What you return must be an exact copy of the lines in the listing below between the line holding "(s k).F * X j ^ (p * k) +" and the line holding "succ k ih =>", inclusive, and nothing more.

◇ ◇ ◇ ◇ ◇

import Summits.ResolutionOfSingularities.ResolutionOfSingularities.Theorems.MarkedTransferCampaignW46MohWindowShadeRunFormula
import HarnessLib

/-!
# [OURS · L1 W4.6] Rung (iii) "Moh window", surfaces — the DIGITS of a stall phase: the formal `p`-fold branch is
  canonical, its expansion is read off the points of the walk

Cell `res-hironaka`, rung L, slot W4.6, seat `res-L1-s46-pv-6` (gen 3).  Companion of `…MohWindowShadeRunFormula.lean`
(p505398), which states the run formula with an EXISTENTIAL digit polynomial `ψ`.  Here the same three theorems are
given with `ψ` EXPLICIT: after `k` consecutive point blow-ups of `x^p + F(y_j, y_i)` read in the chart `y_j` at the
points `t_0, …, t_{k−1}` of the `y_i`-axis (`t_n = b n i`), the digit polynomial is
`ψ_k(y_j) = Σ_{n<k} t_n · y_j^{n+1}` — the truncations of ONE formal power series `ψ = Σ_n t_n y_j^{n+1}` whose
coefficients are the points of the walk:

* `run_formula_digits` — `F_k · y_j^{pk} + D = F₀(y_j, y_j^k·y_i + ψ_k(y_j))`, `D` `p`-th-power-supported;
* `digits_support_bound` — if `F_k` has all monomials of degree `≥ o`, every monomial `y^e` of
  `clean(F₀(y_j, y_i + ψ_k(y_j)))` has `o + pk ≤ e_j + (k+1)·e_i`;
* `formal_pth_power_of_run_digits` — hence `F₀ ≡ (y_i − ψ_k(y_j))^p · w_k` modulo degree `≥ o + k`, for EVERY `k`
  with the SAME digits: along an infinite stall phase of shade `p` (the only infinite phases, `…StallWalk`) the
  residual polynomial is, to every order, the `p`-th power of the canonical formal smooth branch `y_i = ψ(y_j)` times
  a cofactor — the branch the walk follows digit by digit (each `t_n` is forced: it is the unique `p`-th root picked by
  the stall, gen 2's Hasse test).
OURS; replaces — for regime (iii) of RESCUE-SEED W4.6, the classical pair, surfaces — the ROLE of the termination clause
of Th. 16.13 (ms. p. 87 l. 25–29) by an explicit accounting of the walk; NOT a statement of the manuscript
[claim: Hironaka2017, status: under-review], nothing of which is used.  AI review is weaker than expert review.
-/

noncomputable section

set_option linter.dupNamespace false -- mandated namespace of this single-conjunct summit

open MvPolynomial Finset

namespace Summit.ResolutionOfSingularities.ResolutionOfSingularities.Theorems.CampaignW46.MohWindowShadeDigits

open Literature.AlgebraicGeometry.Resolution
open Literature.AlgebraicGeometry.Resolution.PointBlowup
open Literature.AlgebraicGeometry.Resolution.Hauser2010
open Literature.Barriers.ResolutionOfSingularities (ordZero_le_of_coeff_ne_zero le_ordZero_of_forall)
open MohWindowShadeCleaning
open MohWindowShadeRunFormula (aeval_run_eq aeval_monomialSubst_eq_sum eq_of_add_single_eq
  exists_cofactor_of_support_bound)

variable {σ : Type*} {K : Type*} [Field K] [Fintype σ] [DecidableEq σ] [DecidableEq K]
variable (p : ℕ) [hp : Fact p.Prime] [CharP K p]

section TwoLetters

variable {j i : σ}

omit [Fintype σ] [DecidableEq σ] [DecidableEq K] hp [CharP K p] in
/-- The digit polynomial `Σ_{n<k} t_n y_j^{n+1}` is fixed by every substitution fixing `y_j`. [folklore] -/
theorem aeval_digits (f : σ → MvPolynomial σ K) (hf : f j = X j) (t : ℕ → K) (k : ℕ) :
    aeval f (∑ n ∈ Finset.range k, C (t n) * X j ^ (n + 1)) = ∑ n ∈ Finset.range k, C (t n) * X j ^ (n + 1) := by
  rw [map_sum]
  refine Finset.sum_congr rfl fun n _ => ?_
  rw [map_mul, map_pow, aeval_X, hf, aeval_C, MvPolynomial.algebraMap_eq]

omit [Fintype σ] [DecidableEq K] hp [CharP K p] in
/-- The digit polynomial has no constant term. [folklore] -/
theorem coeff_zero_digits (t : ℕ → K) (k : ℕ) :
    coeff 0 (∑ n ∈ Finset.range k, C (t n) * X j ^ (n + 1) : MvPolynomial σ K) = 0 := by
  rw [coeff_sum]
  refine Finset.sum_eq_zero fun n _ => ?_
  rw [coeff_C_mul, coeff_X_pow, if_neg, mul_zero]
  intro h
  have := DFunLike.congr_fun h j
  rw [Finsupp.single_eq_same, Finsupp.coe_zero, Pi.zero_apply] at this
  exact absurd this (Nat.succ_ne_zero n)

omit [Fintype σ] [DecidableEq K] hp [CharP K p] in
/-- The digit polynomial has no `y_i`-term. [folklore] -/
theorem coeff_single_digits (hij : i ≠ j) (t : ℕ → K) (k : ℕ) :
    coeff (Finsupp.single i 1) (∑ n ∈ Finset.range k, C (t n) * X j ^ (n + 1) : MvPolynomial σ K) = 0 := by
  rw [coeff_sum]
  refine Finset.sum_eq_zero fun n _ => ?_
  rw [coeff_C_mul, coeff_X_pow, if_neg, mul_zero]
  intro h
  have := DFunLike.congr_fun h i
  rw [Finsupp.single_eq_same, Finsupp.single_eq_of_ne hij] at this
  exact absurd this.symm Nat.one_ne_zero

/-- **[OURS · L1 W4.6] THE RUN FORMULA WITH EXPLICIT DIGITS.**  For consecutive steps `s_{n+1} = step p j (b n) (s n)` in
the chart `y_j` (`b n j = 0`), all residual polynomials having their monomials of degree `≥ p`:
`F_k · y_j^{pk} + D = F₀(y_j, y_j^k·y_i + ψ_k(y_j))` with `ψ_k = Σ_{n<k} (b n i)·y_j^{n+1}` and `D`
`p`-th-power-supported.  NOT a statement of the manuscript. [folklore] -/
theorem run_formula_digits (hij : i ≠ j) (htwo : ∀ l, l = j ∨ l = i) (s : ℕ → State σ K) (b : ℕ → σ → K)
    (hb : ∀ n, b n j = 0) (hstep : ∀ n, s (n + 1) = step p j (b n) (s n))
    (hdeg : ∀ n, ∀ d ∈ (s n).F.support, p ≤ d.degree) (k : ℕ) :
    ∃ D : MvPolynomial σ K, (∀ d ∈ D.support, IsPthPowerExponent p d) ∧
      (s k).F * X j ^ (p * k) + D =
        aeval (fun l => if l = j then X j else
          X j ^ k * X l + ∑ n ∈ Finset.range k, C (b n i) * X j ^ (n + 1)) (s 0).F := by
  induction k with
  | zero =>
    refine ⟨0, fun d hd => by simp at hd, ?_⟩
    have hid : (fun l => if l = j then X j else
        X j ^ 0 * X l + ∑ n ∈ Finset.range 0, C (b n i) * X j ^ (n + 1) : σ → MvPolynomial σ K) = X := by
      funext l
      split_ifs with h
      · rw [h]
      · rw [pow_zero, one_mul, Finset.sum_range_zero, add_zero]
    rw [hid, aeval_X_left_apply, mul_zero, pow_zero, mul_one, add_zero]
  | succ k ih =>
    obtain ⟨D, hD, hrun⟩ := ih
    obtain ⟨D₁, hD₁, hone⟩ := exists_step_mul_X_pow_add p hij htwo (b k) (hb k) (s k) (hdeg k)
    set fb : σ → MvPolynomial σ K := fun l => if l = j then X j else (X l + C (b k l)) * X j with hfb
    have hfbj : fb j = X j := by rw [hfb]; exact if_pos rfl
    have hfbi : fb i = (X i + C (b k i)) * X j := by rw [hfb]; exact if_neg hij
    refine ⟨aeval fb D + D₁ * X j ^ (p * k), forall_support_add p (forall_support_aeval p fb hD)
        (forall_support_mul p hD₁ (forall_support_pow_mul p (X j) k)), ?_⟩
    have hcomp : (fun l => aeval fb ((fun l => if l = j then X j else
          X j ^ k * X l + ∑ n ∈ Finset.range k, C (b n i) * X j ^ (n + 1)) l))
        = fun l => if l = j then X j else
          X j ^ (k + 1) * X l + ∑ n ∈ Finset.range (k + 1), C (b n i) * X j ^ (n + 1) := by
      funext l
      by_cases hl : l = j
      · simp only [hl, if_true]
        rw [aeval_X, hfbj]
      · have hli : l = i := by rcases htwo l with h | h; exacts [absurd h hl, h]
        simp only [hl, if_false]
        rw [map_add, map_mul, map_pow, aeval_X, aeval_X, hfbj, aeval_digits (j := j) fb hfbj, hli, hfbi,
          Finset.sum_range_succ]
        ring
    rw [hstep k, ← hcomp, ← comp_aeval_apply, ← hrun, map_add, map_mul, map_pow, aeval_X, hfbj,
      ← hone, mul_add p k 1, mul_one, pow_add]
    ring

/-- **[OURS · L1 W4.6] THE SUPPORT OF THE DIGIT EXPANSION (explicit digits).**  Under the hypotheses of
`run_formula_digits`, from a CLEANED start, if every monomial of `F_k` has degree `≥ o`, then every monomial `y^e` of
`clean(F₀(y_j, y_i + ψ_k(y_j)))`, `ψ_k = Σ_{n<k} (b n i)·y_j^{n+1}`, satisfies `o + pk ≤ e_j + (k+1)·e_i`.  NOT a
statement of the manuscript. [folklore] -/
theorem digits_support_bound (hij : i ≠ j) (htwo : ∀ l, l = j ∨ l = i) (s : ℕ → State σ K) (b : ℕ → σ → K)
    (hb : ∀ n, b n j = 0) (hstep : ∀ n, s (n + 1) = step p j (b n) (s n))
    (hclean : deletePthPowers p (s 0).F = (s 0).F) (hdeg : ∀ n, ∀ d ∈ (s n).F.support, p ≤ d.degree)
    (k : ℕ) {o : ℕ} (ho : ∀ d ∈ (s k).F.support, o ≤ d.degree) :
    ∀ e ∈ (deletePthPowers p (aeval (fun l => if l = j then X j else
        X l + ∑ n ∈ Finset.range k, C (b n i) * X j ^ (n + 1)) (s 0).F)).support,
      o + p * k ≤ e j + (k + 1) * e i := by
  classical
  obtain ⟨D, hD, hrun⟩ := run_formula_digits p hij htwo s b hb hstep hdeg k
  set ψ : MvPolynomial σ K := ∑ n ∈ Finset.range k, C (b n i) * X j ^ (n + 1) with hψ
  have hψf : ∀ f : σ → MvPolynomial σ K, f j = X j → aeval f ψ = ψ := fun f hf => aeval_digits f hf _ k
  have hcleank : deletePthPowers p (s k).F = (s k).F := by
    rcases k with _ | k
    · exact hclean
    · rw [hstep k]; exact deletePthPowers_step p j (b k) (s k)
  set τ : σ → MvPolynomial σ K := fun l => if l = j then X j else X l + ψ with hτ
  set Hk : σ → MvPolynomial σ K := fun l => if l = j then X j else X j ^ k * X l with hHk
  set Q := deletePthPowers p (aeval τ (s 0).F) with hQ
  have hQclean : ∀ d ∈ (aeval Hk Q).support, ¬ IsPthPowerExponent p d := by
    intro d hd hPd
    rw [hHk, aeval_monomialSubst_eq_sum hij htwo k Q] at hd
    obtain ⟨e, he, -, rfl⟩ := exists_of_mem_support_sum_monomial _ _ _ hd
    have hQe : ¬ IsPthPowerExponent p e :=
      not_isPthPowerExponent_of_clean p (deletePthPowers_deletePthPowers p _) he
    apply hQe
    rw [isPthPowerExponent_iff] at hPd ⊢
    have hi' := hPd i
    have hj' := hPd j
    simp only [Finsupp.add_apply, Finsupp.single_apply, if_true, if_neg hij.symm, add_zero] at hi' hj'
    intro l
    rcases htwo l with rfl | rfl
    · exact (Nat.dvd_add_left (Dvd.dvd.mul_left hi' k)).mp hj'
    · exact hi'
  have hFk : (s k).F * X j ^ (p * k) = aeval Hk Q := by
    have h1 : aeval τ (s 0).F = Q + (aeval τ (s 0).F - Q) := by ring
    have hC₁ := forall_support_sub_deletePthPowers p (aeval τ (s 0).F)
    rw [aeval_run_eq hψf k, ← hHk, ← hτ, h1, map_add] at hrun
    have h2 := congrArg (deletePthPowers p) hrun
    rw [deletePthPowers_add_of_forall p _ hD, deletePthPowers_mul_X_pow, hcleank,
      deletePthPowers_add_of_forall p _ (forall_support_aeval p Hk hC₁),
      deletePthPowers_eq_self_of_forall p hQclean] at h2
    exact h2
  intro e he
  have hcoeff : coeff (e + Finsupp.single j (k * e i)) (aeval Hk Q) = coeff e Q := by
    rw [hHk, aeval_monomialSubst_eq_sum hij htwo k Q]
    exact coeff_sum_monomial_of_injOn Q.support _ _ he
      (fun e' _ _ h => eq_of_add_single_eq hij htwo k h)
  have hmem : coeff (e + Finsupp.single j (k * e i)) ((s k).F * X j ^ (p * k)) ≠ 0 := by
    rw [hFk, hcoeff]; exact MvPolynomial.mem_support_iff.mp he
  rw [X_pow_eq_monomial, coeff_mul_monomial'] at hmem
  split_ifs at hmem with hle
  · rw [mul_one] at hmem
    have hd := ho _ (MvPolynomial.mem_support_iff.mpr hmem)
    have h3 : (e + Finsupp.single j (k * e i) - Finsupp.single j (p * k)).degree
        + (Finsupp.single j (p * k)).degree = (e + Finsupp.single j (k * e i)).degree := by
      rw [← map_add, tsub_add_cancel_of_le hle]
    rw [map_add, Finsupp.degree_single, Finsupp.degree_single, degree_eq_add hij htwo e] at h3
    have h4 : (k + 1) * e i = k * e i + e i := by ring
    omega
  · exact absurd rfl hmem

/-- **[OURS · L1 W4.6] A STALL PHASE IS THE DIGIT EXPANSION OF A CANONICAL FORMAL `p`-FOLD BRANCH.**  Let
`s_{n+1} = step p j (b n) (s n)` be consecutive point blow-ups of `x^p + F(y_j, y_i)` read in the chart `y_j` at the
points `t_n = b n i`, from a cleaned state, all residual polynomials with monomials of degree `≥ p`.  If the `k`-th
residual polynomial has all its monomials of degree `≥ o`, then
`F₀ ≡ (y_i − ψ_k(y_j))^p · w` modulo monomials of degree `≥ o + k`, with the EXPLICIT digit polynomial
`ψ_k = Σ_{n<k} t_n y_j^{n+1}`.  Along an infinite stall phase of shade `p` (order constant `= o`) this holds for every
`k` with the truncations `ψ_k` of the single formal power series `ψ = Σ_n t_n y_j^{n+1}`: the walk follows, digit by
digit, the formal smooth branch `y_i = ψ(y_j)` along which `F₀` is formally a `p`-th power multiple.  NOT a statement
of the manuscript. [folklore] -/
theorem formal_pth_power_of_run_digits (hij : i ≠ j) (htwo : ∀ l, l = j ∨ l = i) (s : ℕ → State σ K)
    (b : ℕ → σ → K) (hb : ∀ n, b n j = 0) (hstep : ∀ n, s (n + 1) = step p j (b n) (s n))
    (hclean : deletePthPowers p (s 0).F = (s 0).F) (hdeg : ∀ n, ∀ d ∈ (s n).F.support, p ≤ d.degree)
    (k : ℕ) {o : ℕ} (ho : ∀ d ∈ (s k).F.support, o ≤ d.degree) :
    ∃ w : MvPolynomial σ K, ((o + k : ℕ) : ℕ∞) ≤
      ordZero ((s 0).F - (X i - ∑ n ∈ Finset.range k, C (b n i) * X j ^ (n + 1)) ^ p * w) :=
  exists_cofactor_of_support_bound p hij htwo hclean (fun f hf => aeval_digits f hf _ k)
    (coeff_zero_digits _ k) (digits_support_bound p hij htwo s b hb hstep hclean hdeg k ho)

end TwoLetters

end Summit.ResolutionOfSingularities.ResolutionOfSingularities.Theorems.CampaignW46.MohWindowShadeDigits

◇ ◇ ◇ ◇ ◇

- Exercise response -
      (s k).F * X j ^ (p * k) + D =
        aeval (fun l => if l = j then X j else
          X j ^ k * X l + ∑ n ∈ Finset.range k, C (b n i) * X j ^ (n + 1)) (s 0).F := by
  induction k with
  | zero =>
    refine ⟨0, fun d hd => by simp at hd, ?_⟩
    have hid : (fun l => if l = j then X j else
        X j ^ 0 * X l + ∑ n ∈ Finset.range 0, C (b n i) * X j ^ (n + 1) : σ → MvPolynomial σ K) = X := by
      funext l
      split_ifs with h
      · rw [h]
      · rw [pow_zero, one_mul, Finset.sum_range_zero, add_zero]
    rw [hid, aeval_X_left_apply, mul_zero, pow_zero, mul_one, add_zero]
  | succ k ih =>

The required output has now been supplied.